import Summits.CriticalPhenomena.PercolationContinuityZ3.Theorems.PercNearOneGluingNoHeavyLowerTailSahiCombMixFourSingleOne

/-!
# The comb (tensor-Bernstein) hierarchy for Sahi's `E_k`, XL: comb H-MIX(4) — the singleton four-slot cell with TWO mixed events (`|G| = 2`)

Support file of the one-cut programme (crux `NoHeavyLowerTail`, stmt-CriticalPhenomena-4575; cell `prim-masterthm`, seat P3, gen 8; HIERARCHY.md §15(d),(i)).
The second class of `SahiCombMix.CombFourSingletonCells`: the coordinate `e` OR-ed into `U_0, U_1` out of four events ignoring `e` with `CombHereditary U`.  The cube
version of gen 5's hereditary `(4,2)` identity (`SahiMixture.sahiE_four_orCoin_two_eq`): with `X = E_3(U_0∩U_1, U_2, U_3) + (1 + ½μ(Ū_0Ū_1))Cov(U_2,U_3) + μ(Ū_0Ū_1U_2U_3)`
and `C = Cov(U_2, U_3)`, the degree-4 Bernstein coefficients along `p_e` are `E_4(U)`, `2E_4 + 2X`, `E_4 + 4X + 2C`, `2X + 4C`, `2C` — comb-positive off `e` from the
hereditary comb rows `E_4(U)`, `E_3(U_{01}, U_2, U_3)`, `Cov(U_2, U_3)` and the two defect moments (inhomogeneous LP kit j113450 agrees: three rows per coefficient).
* `combPos_codefect01`, `combPos_defect0123` — the defect moments `μ_p(Ū_0Ū_1)`, `μ_p(Ū_0Ū_1U_2U_3)` in moment form, comb-positive at multidegree `1` off `e`.
* **`combPos_fourSlot_G2`** — the cell for `G = (true, true, false, false)`. [this work]
-/

noncomputable section

open scoped Classical

namespace Summit.CriticalPhenomena.PercolationContinuityZ3.Theorems

open Finset Function
open Literature.Combinatorics.Sahi2008
open Literature.Probability.Percolation.BHK2006 (ind_le_one ind_inter)
open Literature.Probability.Percolation.DecisionTree (ind ind_of_mem ind_of_not_mem ind_nonneg)
open SahiComb
open SahiCombDisjunct (orCoord)
open SahiCombHereditary (CombHereditary)

variable {ι : Type} [Fintype ι]

namespace SahiCombMix

section Defects

variable (U : Fin 4 → Set (Set ι)) (e : ι) (hUe : ∀ (j : Fin 4) (b : Bool), secAt e b (U j) = U j)
include hUe

/-- `μ_p(Ū_0 ∩ Ū_1) = 1 − μ_p(U_0) − μ_p(U_1) + μ_p(U_0∩U_1)` is comb-positive at multidegree `1` off `e`. [this work] -/
theorem combPos_codefect01 :
    CombPos (update (fun _ : ι => 1) e 0) (fun p => 1 - ex (bernoulliWeight p) (ind (U 0)) - ex (bernoulliWeight p) (ind (U 1))
      + ex (bernoulliWeight p) (ind (U 0) * ind (U 1))) := by
  have h0 := (combPos_ex (ι := ι) (h := fun ω => (1 - ind (U 0) ω) * (1 - ind (U 1) ω)) fun ω =>
      mul_nonneg (sub_nonneg.2 (ind_le_one (U 0) ω)) (sub_nonneg.2 (ind_le_one (U 1) ω))).of_ignores e
    fun p s => SahiCombDisjunct.ex_update_of_ignores' e (fun ω => by
      show (1 - ind (U 0) (insert e ω)) * (1 - ind (U 1) (insert e ω)) = (1 - ind (U 0) ω) * (1 - ind (U 1) ω)
      rw [ind_U4_insert U e hUe, ind_U4_insert U e hUe]) p s
  refine h0.congr fun p => ?_
  have ee := SahiMixture.ex_eq_lin (bernoulliWeight p) (fun ω => (1 - ind (U 0) ω) * (1 - ind (U 1) ω)) ![1, -1, -1, 1]
    ![fun _ => 1, ind (U 0), ind (U 1), ind (U 0) * ind (U 1)] (fun ω => by simp [Fin.sum_univ_succ]; ring)
  simp only [Fin.sum_univ_succ, Fin.sum_univ_zero, Matrix.cons_val_zero, Matrix.cons_val_succ, ex_const (sum_bernoulliWeight p)] at ee
  rw [ee]; ring

/-- `μ_p(Ū_0 ∩ Ū_1 ∩ U_2 ∩ U_3) = μ_p(U_{23}) − μ_p(U_{023}) − μ_p(U_{123}) + μ_p(U_{0123})` is comb-positive at multidegree `1` off `e`. [this work] -/
theorem combPos_defect0123 :
    CombPos (update (fun _ : ι => 1) e 0) (fun p => ex (bernoulliWeight p) (ind (U 2) * ind (U 3))
      - ex (bernoulliWeight p) (ind (U 0) * ind (U 2) * ind (U 3)) - ex (bernoulliWeight p) (ind (U 1) * ind (U 2) * ind (U 3))
      + ex (bernoulliWeight p) (ind (U 0) * ind (U 1) * ind (U 2) * ind (U 3))) := by
  have h0 := (combPos_ex (ι := ι) (h := fun ω => (1 - ind (U 0) ω) * (1 - ind (U 1) ω) * ind (U 2) ω * ind (U 3) ω) fun ω =>
      mul_nonneg (mul_nonneg (mul_nonneg (sub_nonneg.2 (ind_le_one (U 0) ω)) (sub_nonneg.2 (ind_le_one (U 1) ω))) (ind_nonneg (U 2) ω))
        (ind_nonneg (U 3) ω)).of_ignores e
    fun p s => SahiCombDisjunct.ex_update_of_ignores' e (fun ω => by
      show (1 - ind (U 0) (insert e ω)) * (1 - ind (U 1) (insert e ω)) * ind (U 2) (insert e ω) * ind (U 3) (insert e ω)
          = (1 - ind (U 0) ω) * (1 - ind (U 1) ω) * ind (U 2) ω * ind (U 3) ω
      rw [ind_U4_insert U e hUe, ind_U4_insert U e hUe, ind_U4_insert U e hUe, ind_U4_insert U e hUe]) p s
  refine h0.congr fun p => ?_
  have ee := SahiMixture.ex_eq_lin (bernoulliWeight p) (fun ω => (1 - ind (U 0) ω) * (1 - ind (U 1) ω) * ind (U 2) ω * ind (U 3) ω) ![1, -1, -1, 1]
    ![ind (U 2) * ind (U 3), ind (U 0) * ind (U 2) * ind (U 3), ind (U 1) * ind (U 2) * ind (U 3), ind (U 0) * ind (U 1) * ind (U 2) * ind (U 3)]
    (fun ω => by simp [Fin.sum_univ_succ]; ring)
  simp only [Fin.sum_univ_succ, Fin.sum_univ_zero, Matrix.cons_val_zero, Matrix.cons_val_succ] at ee
  rw [ee]; ring

end Defects

/-- **The singleton four-slot cell with two mixed events** (`G = (1,1,0,0)`) is comb-positive at multidegree `4`. [this work] -/
theorem combPos_fourSlot_G2 (U : Fin 4 → Set (Set ι)) (e : ι) (hUe : ∀ (j : Fin 4) (b : Bool), secAt e b (U j) = U j) (hU : CombHereditary U) :
    CombPos (fun _ : ι => 4) (fun p => sahiE (bernoulliWeight p) 4 (fun j => ind (orCoord U e (![true, true, false, false] : Fin 4 → Bool) j))) := by
  set Q : Fin 4 → Set (Set ι) := ![Set.univ, Set.univ, U 2, U 3] with hQdef
  have eS : (fun j => ind (orCoord U e (![true, true, false, false] : Fin 4 → Bool) j)) = fun j => ind (mixCoord e (U j) (Q j)) := by
    funext j; fin_cases j
    · exact congrArg ind (orCoord_eq_mixCoord_true U e _ 0 rfl)
    · exact congrArg ind (orCoord_eq_mixCoord_true U e _ 1 rfl)
    · exact congrArg ind (orCoord_eq_mixCoord_false U e _ 2 rfl)
    · exact congrArg ind (orCoord_eq_mixCoord_false U e _ 3 rfl)
  have hQ : ∀ (j : Fin 4) (b : Bool), secAt e b (Q j) = Q j := by
    intro j b; fin_cases j
    · exact secAt_univ' e b
    · exact secAt_univ' e b
    · exact hUe 2 b
    · exact hUe 3 b
  have hPQ : ∀ j : Fin 4, U j ⊆ Q j := by
    intro j; fin_cases j
    · exact Set.subset_univ _
    · exact Set.subset_univ _
    · exact subset_rfl
    · exact subset_rfl
  have hI : ind (U 0 ∩ U 1) = ind (U 0) * ind (U 1) := funext fun ω => ind_inter _ _ ω
  -- the three hereditary comb rows, in moment form, all at multidegree `4` off `e`
  have eU : (fun j => ind (⋂ i ∈ (![({0} : Finset (Fin 4)), {1}, {2}, {3}] : Fin 4 → Finset (Fin 4)) j, U i))
      = ![ind (U 0), ind (U 1), ind (U 2), ind (U 3)] := by
    funext j; fin_cases j <;> simp
  have eV : (fun j => ind (⋂ i ∈ (![({0, 1} : Finset (Fin 4)), {2}, {3}] : Fin 3 → Finset (Fin 4)) j, U i))
      = ![ind (U 0) * ind (U 1), ind (U 2), ind (U 3)] := by
    funext j; fin_cases j <;> simp [hI]
  have eW : (fun j => ind (⋂ i ∈ (![({2} : Finset (Fin 4)), {3}] : Fin 2 → Finset (Fin 4)) j, U i)) = ![ind (U 2), ind (U 3)] := by
    funext j; fin_cases j <;> simp
  have r4 := hU.row_off e hUe 4 ![({0} : Finset (Fin 4)), {1}, {2}, {3}]
  rw [eU] at r4
  have r4m := r4
  simp only [sahiE_four] at r4m
  have r3 := (hU.row_off e hUe 3 ![({0, 1} : Finset (Fin 4)), {2}, {3}]).mono (deg_off_mono e (show 3 ≤ 4 by norm_num))
  rw [eV] at r3
  simp only [sahiE_three] at r3
  have r2 := hU.row_off e hUe 2 ![({2} : Finset (Fin 4)), {3}]
  rw [eW] at r2
  simp only [sahiE_two_apply, Matrix.cons_val_zero, Matrix.cons_val_one] at r2
  have rC := r2.mono (deg_off_mono e (show 2 ≤ 4 by norm_num))
  have rNC := (combPos_mono12 e (combPos_codefect01 U e hUe) r2).mono (deg_off_mono e (show 3 ≤ 4 by norm_num))
  have rD := (combPos_defect0123 U e hUe).mono (deg_off_mono e (show 1 ≤ 4 by norm_num))
  have eP : (fun j => ind (U j)) = ![ind (U 0), ind (U 1), ind (U 2), ind (U 3)] := by funext j; fin_cases j <;> rfl
  have eQ : (fun j => ind (Q j)) = ![1, 1, ind (U 2), ind (U 3)] := by
    funext j; fin_cases j <;> simp [hQdef, ind_univ_eq_one]
  have q0 : ind (Q 0) = 1 := by simp [hQdef, ind_univ_eq_one]
  have q1 : ind (Q 1) = 1 := by simp [hQdef, ind_univ_eq_one]
  have q2 : Q 2 = U 2 := rfl
  have q3 : Q 3 = U 3 := rfl
  rw [eS]
  refine combPos_four_mixCoord_of_coeffs e U Q hUe hQ hPQ ?_ ?_ ?_ ?_ ?_
  · rw [eP]; exact r4
  · -- c₁ = 2E₄ + 2E₃' + 2C + N₀₁·C + 2D
    refine (((((r4m.smul (by norm_num : (0:ℝ) ≤ 2)).add (r3.smul (by norm_num : (0:ℝ) ≤ 2))).add (rC.smul (by norm_num : (0:ℝ) ≤ 2))).add
      rNC).add (rD.smul (by norm_num : (0:ℝ) ≤ 2))).congr fun p => ?_
    simp only [mix4C1, q0, q1, q2, q3, one_mul, mul_one, ex_one (sum_bernoulliWeight p)]
    ring
  · -- c₂ = E₄ + 4E₃' + 6C + 2N₀₁·C + 4D
    refine (((((r4m.smul (by norm_num : (0:ℝ) ≤ 1)).add (r3.smul (by norm_num : (0:ℝ) ≤ 4))).add (rC.smul (by norm_num : (0:ℝ) ≤ 6))).add
      (rNC.smul (by norm_num : (0:ℝ) ≤ 2))).add (rD.smul (by norm_num : (0:ℝ) ≤ 4))).congr fun p => ?_
    simp only [mix4C2, q0, q1, q2, q3, one_mul, mul_one, ex_one (sum_bernoulliWeight p)]
    ring
  · -- c₃ = 2E₃' + 6C + N₀₁·C + 2D
    refine ((((r3.smul (by norm_num : (0:ℝ) ≤ 2)).add (rC.smul (by norm_num : (0:ℝ) ≤ 6))).add rNC).add
      (rD.smul (by norm_num : (0:ℝ) ≤ 2))).congr fun p => ?_
    simp only [mix4C3, q0, q1, q2, q3, one_mul, mul_one, ex_one (sum_bernoulliWeight p)]
    ring
  · -- c₄ = E₄(Ω, Ω, U₂, U₃) = 2C
    refine (rC.smul (by norm_num : (0:ℝ) ≤ 2)).congr fun p => ?_
    rw [eQ, sahiE_four]
    simp only [one_mul, ex_one (sum_bernoulliWeight p)]
    ring

end SahiCombMix

end Summit.CriticalPhenomena.PercolationContinuityZ3.Theorems

end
————
What is needed: Search the entries above for the word "positive", and copy every line where it occurs.

Output of the task:
and `C = Cov(U_2, U_3)`, the degree-4 Bernstein coefficients along `p_e` are `E_4(U)`, `2E_4 + 2X`, `E_4 + 4X + 2C`, `2X + 4C`, `2C` — comb-positive off `e` from the
* `combPos_codefect01`, `combPos_defect0123` — the defect moments `μ_p(Ū_0Ū_1)`, `μ_p(Ū_0Ū_1U_2U_3)` in moment form, comb-positive at multidegree `1` off `e`.
/-- `μ_p(Ū_0 ∩ Ū_1) = 1 − μ_p(U_0) − μ_p(U_1) + μ_p(U_0∩U_1)` is comb-positive at multidegree `1` off `e`. [this work] -/
/-- `μ_p(Ū_0 ∩ Ū_1 ∩ U_2 ∩ U_3) = μ_p(U_{23}) − μ_p(U_{023}) − μ_p(U_{123}) + μ_p(U_{0123})` is comb-positive at multidegree `1` off `e`. [this work] -/
/-- **The singleton four-slot cell with two mixed events** (`G = (1,1,0,0)`) is comb-positive at multidegree `4`. [this work] -/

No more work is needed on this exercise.